= Operation Pegasus (board game) =

Original Ziplock bage version, 1980

Operation Pegasus is a board wargame published by Task Force Games that simulates the 1968 Battle of Khe Sanh during the Vietnam War.

==Background==
In early 1968 during the Vietnam War, a large force of the North Vietnamese People's Army of Vietnam (PAVN) encircled and besieged two regiments of United States Marine Corps defending the Khe Sanh Combat Base, hoping to draw American relief forces into a series of ambushes in a duplication of their 1954 defeat of French forces at the Battle of Dien Bien Phu. In March 1968, an overland relief expedition called Operation Pegasus was launched by a joint United States Army/Army of the Republic of Vietnam (ARVN) task force. But as PAVN forces gathered in ambush positions along the highway to Khe Sahn, helicopters of the 1st Air Cavalry Division inserted infantry into flanking positions, driving the PAVN forces out into the open to be decimated by supporting artillery fire. The operation broke through to the Marines at Khe Sanh in only seven days, inflicting major casualties on the PAVN forces while suffering only minimal casualties themselves.

==Description==
Operation Pegasus is a two-player game that simulates the relief operation. Three scenarios are included with the game: the historical scenario, and two "what if" scenarios.

===Components===
- paper 16" x 20" hex grid map scaled at 500 m per hex
- 18-page rulebook
- 108 counters
- two casualty record sheets
- reference charts card

===Setup===
Vietnamese units are placed facedown so that their combat strength is unknown. The units are only flipped over when they become involved in combat, revealing their combat strength.

===Gameplay===
Each turn consists of:
1. American reinforcements
2. Helicopters: The American player has a limited number of helicopter points that can be used for transportation of new units to anywhere on the map, support combat, or observation. Helicopters cannot be used in consecutive turns — each must be grounded for a turn before returning to the air.
3. American movement and combat
4. Vietnamese reinforcement
5. Vietnamese movement and combat
Each game turn represents one day. The historical scenario lasts ten turns.

===Victory conditions===
For the historical scenario, only the American player gains or loses victory points based on casualties on both sides, the speed the American player removes mines from the road to Khe Sahn, and the Vietnamese player's siege effectiveness. The American player wins by ending with a positive number of points, and loses if the total is negative.

==Publication history==
Perry Moore designed Operation Pegasus, and it was published by Task Force Games in 1980, only 12 years after the Battle of Khe Sahn. It was first released in a Ziplock bag as Task Force Games' 8th microgame, and then released later the same year as a boxed set.

==Reception==
Nick Schuessler reviewed Operation Pegasus in The Space Gamer No. 35. Schuessler commented that "Operation Pegasus offers some interesting design innovations at the operational level, as well as an enjoyable game and a fairly good simulation. The game is a must for all contemporary era gamers, and the rest of us can re-live the famous helicopter attack scene from Apocalypse Now [...] Four stars."
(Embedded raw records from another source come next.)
import Literature.AlgebraicGeometry.AbelianSchemes.AbelianSchemeHomReductionSpecialFibreKernel   -- ★ (ν8k) ED. 2 `exists_specialFibre_hom_reduction_ker_ringAction`
import Literature.AlgebraicGeometry.AbelianSchemes.SerreTensorRecognitionOfPoints                -- ★ KER-EQ `exists_iso_serreTranslate_comp_eq_equivariant_of_comp_eq_one_iff_forall_mem`
import Literature.AlgebraicGeometry.AbelianSchemes.CoverFiniteFlatOfSerrePresentation            -- ★ `isFinite_left_of_serrePresentation`
import Literature.AlgebraicGeometry.AbelianSchemes.CoverSurjectiveOfSerrePresentation            -- ★ `surjective_left_of_serrePresentation`
import Literature.NumberTheory.NumberFields.SerreTensorPresentationOfIdeal                       -- ★ `exists_serrePresentation_of_ideal`
import HarnessLib

/-!
# The fibre-level Serre recognition package of the special fibres from a generic Serre cover
# (`A_{x̄″} ≅ A_{x̄} ⊗_𝒪 𝔞⁻¹` downstairs from `c : A_x → A_{x″}` with `Ker c = A_x[𝔞]` upstairs; [SerreTate1968] §1, [Conrad2004GrossZagier] §7 Thm. 7.5)

Topic `AlgebraicGeometry/AbelianSchemes`, namespace `Literature.AlgebraicGeometry.AbelianSchemes.AbelianSchemeOver`.  THEOREMS ONLY (no definition, no named
fact, no `instance`, no notation, no `sorry`).  Cell `hodgecm-mathlib` (D-0151), F0∕P6 «MOD», «GO 500» line L2 (socket `stub_DOWN` of the D-line
`Cruxes/HLiu418/Lines/F0_P6a_DatumOfInputs.lean`), organ `stub_LAYERISO`, piece (HREC) = THE PROVIDER of the fibre-level recognition package `hrec` consumed by the
L2 head `layerIso_on_sheet_of_fibreRecognition` (HOME `F0/P6/L2/LA2-p03/g0/StubLAYERISO.fold.v4…`) through ★ (R9′) `exists_layerIso_of_fibreRecognition_of_rank`.
`--supports stmt-HodgeConjecture-24832`, count-neutral.  HONEST LABEL: HC_CM is proved only modulo the cell's 2 remaining named inputs (hLiu418 24832, h413 24833)
until rung 0 closes; this file discharges none of them.

## Mathematics

`𝓨` a proper model at the place `v` of the number field `K`, `𝒜 → 𝓨` an abelian scheme with commutative group law and an action `ι` of the ring of integers `𝒪 = 𝓞 F` of a
number field `F`, `𝔞 ⊆ 𝒪` a NONZERO ideal, `x, x″ ∈ Y(Ω̄)` two geometric points of the generic fibre with reductions `x̄ = red x`, `x̄″ = red x″ ∈ 𝓨_s(κ̄)`.  UPSTAIRS: a
homomorphism `c : 𝒜_x → 𝒜_{x″}` with (t1) a two-sided Serre presentation of `𝔞` («`∀ a ∈ 𝔞, ∃ d, c ≫ d = ι_x(a), d ≫ c = ι_{x″}(a)`» — hence `c` finite and surjective,
★ `isFinite_left_of_serrePresentation`, ★ `surjective_left_of_serrePresentation` at a natural number `0 ≠ N ∈ 𝔞`), (t1′) `Ker c = 𝒜_x[𝔞]` on ALL `T`-points, and (t4)
`ι`-equivariance.  (1) ★ `exists_serrePresentation_of_ideal`: Serre data `(m, E, P, Q, N)` presenting `𝔟 = E𝒪ᵐ ≅ 𝔞⁻¹` with its row∕column laws.  (2) ★ (ν8k)
`exists_specialFibre_hom_reduction_ker_ringAction`: the reduction `c̄ : (𝒜_s)_{x̄} → (𝒜_s)_{x̄″}` of `c` is surjective, `ι`-equivariant, with `Ker c̄ = (𝒜_s)_{x̄}[𝔞]` on
all `T`-points.  (3) ★ KER-EQ `exists_iso_serreTranslate_comp_eq_equivariant_of_comp_eq_one_iff_forall_mem` over `κ̄ = κ̄(v)` (algebraically closed, any
characteristic, no degree count): `c̄` factors through the Serre translate `ψ_P : (𝒜_s)_{x̄} → (𝒜_s)_{x̄} ⊗_𝒪 𝔟` by an EQUIVARIANT ISOMORPHISM `u : (𝒜_s)_{x̄} ⊗_𝒪 𝔟 ⥲ (𝒜_s)_{x̄″}`.
The output is PACKAGED as «presentation rows + `∃ u (_ : IsMonHom u) (_ : IsIso u), ∀ a, ι_{⊗}(a) ≫ u = u ≫ ι_{x̄″}(a)`» — the `pkg` binder of ★ (R9′) and the `hrec` binder
of the L2 head, with the commutativity witness of the fibre a BINDER `hcomm` (a proof of a `Prop`; the consumer's own term, so that `serreTensor` agrees token for token)
and the two special points VARIABLES `p₁ p₂` under equations `red x = p₁`, `red x″ = p₂` (decided by `subst`; the consumer rewrites points inside the equations, never
inside fibre terms).

## Contents
* **`exists_fibreRecognitionPkg_of_cover`** — THE HEAD.

## References
* [SerreTate1968] J.-P. Serre, J. Tate, *Good reduction of abelian varieties*, Ann. of Math. 88 (1968), §1 (Lemma 2, Thm. 1).
* [Conrad2004GrossZagier] B. Conrad, *Gross–Zagier revisited*, MSRI Publ. 49 (2004), §7 (Thm. 7.5) — the Serre tensor construction and its recognition.
* [MumfordAV1970] D. Mumford, *Abelian Varieties* (1970), §7 Thm. 4 (p. 72).
* [Shimura1998] G. Shimura, *Abelian varieties with complex multiplication and modular functions* (1998), §13.1 Thm. 1 (pp. 97–99), §18.6 (p. 127).
* [BoschLutkebohmertRaynaud1990] S. Bosch, W. Lütkebohmert, M. Raynaud, *Néron Models* (1990), §1.2 Prop. 8, §7.3 Prop. 6 (p. 180).
-/

set_option autoImplicit false

noncomputable section

set_option backward.isDefEq.respectTransparency false

open CategoryTheory CategoryTheory.Limits AlgebraicGeometry MonoidalCategory CartesianMonoidalCategory
open scoped MonObj CategoryTheory.Obj NumberField
open Literature.AlgebraicGeometry.Motives
open IsDedekindDomain IsDedekindDomain.HeightOneSpectrum
open Literature.NumberTheory.EllipticCurves (genericFibre specGenericPoint)
open Literature.NumberTheory.DiophantineGeometry

namespace Literature.AlgebraicGeometry.AbelianSchemes

namespace AbelianSchemeOver

section Head

variable {K : Type} [Field K] [NumberField K] {v : HeightOneSpectrum (𝓞 K)} {Y : SchemeOver K}
  (𝓨 : IntegralModel (valuationSubringAtPrime K v) K Y) [IsProper 𝓨.total.hom]
  {𝒜 : AbelianSchemeOver 𝓨.total.left} {F : Type} [Field F] [NumberField F] (act : 𝒜.RingAction (𝓞 F)) [IsCommMonObj 𝒜.X]
  (x x'' : AlgPoints Y (AlgebraicClosure (v.adicCompletion K)))

set_option maxHeartbeats 400000 in
/-- **THE FIBRE-LEVEL SERRE RECOGNITION PACKAGE OF THE SPECIAL FIBRES FROM A GENERIC SERRE COVER.**  `𝓨` a proper model at `v`, `𝒜 → 𝓨` an abelian scheme
(commutative) with an `𝓞 F`-action `act`, `x, x″ ∈ Y(Ω̄)`, `𝔞 ≠ 0` an ideal of `𝓞 F`, and UPSTAIRS a homomorphism `c : 𝒜_x → 𝒜_{x″}` with (t1) a two-sided Serre
presentation of `𝔞` through `c`, (t1′) `Ker c = 𝒜_x[𝔞]` on all `T`-points and (t4) `ι`-equivariance.  THEN for all special points `p₁ = red x`, `p₂ = red x″` there
are Serre data `(m, E, P, Q, N)` of `𝔞⁻¹` (`N ≠ 0`, `EP = P`, `QE = Q`, `QP = N`, `PQ = N•E`, the entries of `Q` in the range of its first row, a column `P_c` with
`EP_c = P_c`, `P_cQ = c•E` for every such entry) and an `𝓞 F`-EQUIVARIANT ISOMORPHISM of group schemes `u : (𝒜_s)_{p₁} ⊗_E 𝔟 ⥲ (𝒜_s)_{p₂}` over `κ̄(v)` — the Serre
tensor of the FIBRE `(𝒜 ×_𝓨 𝓨_s) ×_{𝓨_s} p₁` for the commutativity witness `hcomm p₁`.  (★ `exists_serrePresentation_of_ideal`; `c` finite surjective from (t1); ★ (ν8k)
reduction with kernel and equivariance; ★ rank-free recognition from the scheme-theoretic kernel over the algebraically closed field `κ̄(v)`.)
[cite: SerreTate1968, §1 Lemma 2, Thm 1] [cite: Conrad2004GrossZagier, §7 (Thm. 7.5)] [cite: MumfordAV1970, §7 Thm. 4 (p. 72)]
[cite: Shimura1998, §13.1 Thm. 1 (pp. 97–99); §18.6 proof of Thm. 18.6 (p. 127)] -/
theorem exists_fibreRecognitionPkg_of_cover
    (hcomm : ∀ p : AlgPoints 𝓨.reductionAt (geomResidueField v),
      IsCommMonObj ((𝒜.baseChange (pullback.fst 𝓨.total.hom (specResidueField v))).baseChange p.left).X)
    {𝔞 : Ideal (𝓞 F)} (h𝔞 : 𝔞 ≠ ⊥)
    -- the upstairs cover between the fibres of `𝒜` at `x`, `x″`
    (c : ((𝒜.baseChange (𝓨.genericIso'.inv.left ≫ pullback.fst 𝓨.total.hom (specGenericPoint (valuationSubringAtPrime K v) K))).baseChange x.left).X ⟶
         ((𝒜.baseChange (𝓨.genericIso'.inv.left ≫ pullback.fst 𝓨.total.hom (specGenericPoint (valuationSubringAtPrime K v) K))).baseChange x''.left).X)
    [IsMonHom c]
    -- (t1) the two-sided Serre presentation of `𝔞` through `c`
    (h1 : ∀ a ∈ 𝔞, ∃ d : ((𝒜.baseChange (𝓨.genericIso'.inv.left ≫ pullback.fst 𝓨.total.hom (specGenericPoint (valuationSubringAtPrime K v) K))).baseChange x''.left).X ⟶
          ((𝒜.baseChange (𝓨.genericIso'.inv.left ≫ pullback.fst 𝓨.total.hom (specGenericPoint (valuationSubringAtPrime K v) K))).baseChange x.left).X,
      c ≫ d = ((act.baseChange (𝓨.genericIso'.inv.left ≫ pullback.fst 𝓨.total.hom (specGenericPoint (valuationSubringAtPrime K v) K))).baseChange x.left).i a ∧
      d ≫ c = ((act.baseChange (𝓨.genericIso'.inv.left ≫ pullback.fst 𝓨.total.hom (specGenericPoint (valuationSubringAtPrime K v) K))).baseChange x''.left).i a)
    -- (t1′) the kernel of `c` is the `𝔞`-torsion, on ALL `T`-points
    (hK : ∀ ⦃T : Over (Spec (.of (AlgebraicClosure (v.adicCompletion K))))⦄
        (t : T ⟶ ((𝒜.baseChange (𝓨.genericIso'.inv.left ≫ pullback.fst 𝓨.total.hom (specGenericPoint (valuationSubringAtPrime K v) K))).baseChange x.left).X),
      t ≫ c = 1 ↔ ∀ a ∈ 𝔞, t ≫ ((act.baseChange (𝓨.genericIso'.inv.left ≫ pullback.fst 𝓨.total.hom (specGenericPoint (valuationSubringAtPrime K v) K))).baseChange x.left).i a = 1)
    -- (t4) `ι`-equivariance
    (h4 : ∀ a : 𝓞 F,
      ((act.baseChange (𝓨.genericIso'.inv.left ≫ pullback.fst 𝓨.total.hom (specGenericPoint (valuationSubringAtPrime K v) K))).baseChange x.left).i a ≫ c =
        c ≫ ((act.baseChange (𝓨.genericIso'.inv.left ≫ pullback.fst 𝓨.total.hom (specGenericPoint (valuationSubringAtPrime K v) K))).baseChange x''.left).i a)
    (p₁ p₂ : AlgPoints 𝓨.reductionAt (geomResidueField v)) (h₁ : 𝓨.geomReductionMap x = p₁) (h₂ : 𝓨.geomReductionMap x'' = p₂) :
    ∃ (m : ℕ) (E : Matrix (Fin m) (Fin m) (𝓞 F)) (hE : E * E = E) (P : Matrix (Fin m) (Fin 1) (𝓞 F)) (Q : Matrix (Fin 1) (Fin m) (𝓞 F)) (N : ℕ),
      N ≠ 0 ∧ E * P = P ∧ Q * E = Q ∧ Q * P = Matrix.scalar (Fin 1) (N : 𝓞 F) ∧ P * Q = Matrix.scalar (Fin m) (N : 𝓞 F) * E ∧
      (∀ j k', Q j k' ∈ Set.range fun k' => Q 0 k') ∧
      (∀ c ∈ Set.range (fun k' => Q 0 k'), ∃ Pc : Matrix (Fin m) (Fin 1) (𝓞 F), E * Pc = Pc ∧ Pc * Q = c • E) ∧
      ∃ (u : (@serreTensor _ ((𝒜.baseChange (pullback.fst 𝓨.total.hom (specResidueField v))).baseChange p₁.left) (𝓞 F) _
              ((act.baseChange (pullback.fst 𝓨.total.hom (specResidueField v))).baseChange p₁.left) (hcomm p₁) m E hE).X ⟶
            ((𝒜.baseChange (pullback.fst 𝓨.total.hom (specResidueField v))).baseChange p₂.left).X)
        (_ : IsMonHom u) (_ : IsIso u),
        ∀ a : 𝓞 F, (@serreAction _ ((𝒜.baseChange (pullback.fst 𝓨.total.hom (specResidueField v))).baseChange p₁.left) (𝓞 F) _
              ((act.baseChange (pullback.fst 𝓨.total.hom (specResidueField v))).baseChange p₁.left) (hcomm p₁) m E hE).i a ≫ u =
          u ≫ ((act.baseChange (pullback.fst 𝓨.total.hom (specResidueField v))).baseChange p₂.left).i a := by
  -- the special points ARE the reductions of `x`, `x″` (decided on the point variables, never inside fibre terms)
  subst h₁ h₂
  -- (1) Serre data `(m, E, P, Q, N)` presenting `𝔟 = E𝒪ᵐ ≅ 𝔞⁻¹`, with the row∕column laws of the package
  obtain ⟨m, E, hE, P, Q, N, hN, hP, hQ, hQP, hPQ, hspan, hQr, hPc⟩ :=
    Literature.NumberTheory.NumberFields.SerrePresentation.exists_serrePresentation_of_ideal 𝔞 h𝔞
  -- `N ∈ 𝔞` (`Q·P = N`), so (t1) at `a := N` makes `c` finite and surjective
  have hN𝔞 : ((N : ℕ) : 𝓞 F) ∈ 𝔞 := natCast_mem_of_quasiInverse P Q hQP hspan
  have hfin : IsFinite c.left :=
    isFinite_left_of_serrePresentation
      ((act.baseChange (𝓨.genericIso'.inv.left ≫ pullback.fst 𝓨.total.hom (specGenericPoint (valuationSubringAtPrime K v) K))).baseChange x.left)
      ((act.baseChange (𝓨.genericIso'.inv.left ≫ pullback.fst 𝓨.total.hom (specGenericPoint (valuationSubringAtPrime K v) K))).baseChange x''.left)
      c h1 hN hN𝔞
  have hsurj : Surjective c.left :=
    surjective_left_of_serrePresentation
      ((act.baseChange (𝓨.genericIso'.inv.left ≫ pullback.fst 𝓨.total.hom (specGenericPoint (valuationSubringAtPrime K v) K))).baseChange x''.left)
      ((act.baseChange (𝓨.genericIso'.inv.left ≫ pullback.fst 𝓨.total.hom (specGenericPoint (valuationSubringAtPrime K v) K))).baseChange x.left)
      c h1 hN hN𝔞
  -- (2) ★ (ν8k) ED. 2: the reduction `c̄` of `c`, surjective (i), `ι`-equivariant (ii-ι), with `Ker c̄ = (𝒜_s)_{x̄}[𝔞]` on all `T`-points (v′)
  obtain ⟨cbar, hcbmon, hi, -, hiiι, -, -, hv⟩ :=
    exists_specialFibre_hom_reduction_ker_ringAction 𝓨 𝒜 𝒜 x x'' c act act E hE P Q hN hP hQ hQP hPQ hspan hK
  haveI := hcbmon
  haveI : Surjective cbar.left := ⟨(hi hfin hsurj).2⟩
  haveI : IsCommMonObj ((𝒜.baseChange (pullback.fst 𝓨.total.hom (specResidueField v))).baseChange (𝓨.geomReductionMap x).left).X :=
    hcomm (𝓨.geomReductionMap x)
  -- (3) ★ KER-EQ §3 over the algebraically closed field `κ̄(v)`: `c̄ = ψ_P ≫ u` for an equivariant ISOMORPHISM `u`
  obtain ⟨u, -, humon, hequiv, -⟩ :=
    exists_iso_serreTranslate_comp_eq_equivariant_of_comp_eq_one_iff_forall_mem
      ((act.baseChange (pullback.fst 𝓨.total.hom (specResidueField v))).baseChange (𝓨.geomReductionMap x).left) E hE P Q cbar
      ((act.baseChange (pullback.fst 𝓨.total.hom (specResidueField v))).baseChange (𝓨.geomReductionMap x'').left)
      hN hP hQ hQP hPQ hspan (fun a => hiiι a (h4 a)) (hv hfin hsurj)
  exact ⟨m, E, hE, P, Q, N, hN, hP, hQ, hQP, hPQ, hQr, hPc, u.hom, humon, inferInstance, hequiv⟩

end Head

end AbelianSchemeOver

end Literature.AlgebraicGeometry.AbelianSchemes

end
In Issue 29 of Phoenix, Ed Easton noted that "Although the US player has the more active role in this game, there is plenty of scope for the NVA player." Easton concluded "Too often after playing a new war game I lose interest in it and don't play again for many months, but Operation Pegasus is an exception which I hope to play repeatedly. Task Force and the designer, Perry Moore, are to be congratulated on producing a well thought out game."

In Fire & Movement #84, Joseph Miranda wrote, "Operation Pegasus avoids the more obvious routes to the simulation, and instead delivers a game system that catches the flavor of airmobile operations [...] This is probably the only wargame which shows logistical considerations in a manner which has at least some connection to the way they are really conducted in the military." He concluded by calling the game "A sharp simulation of Vietnam era airmobile operations."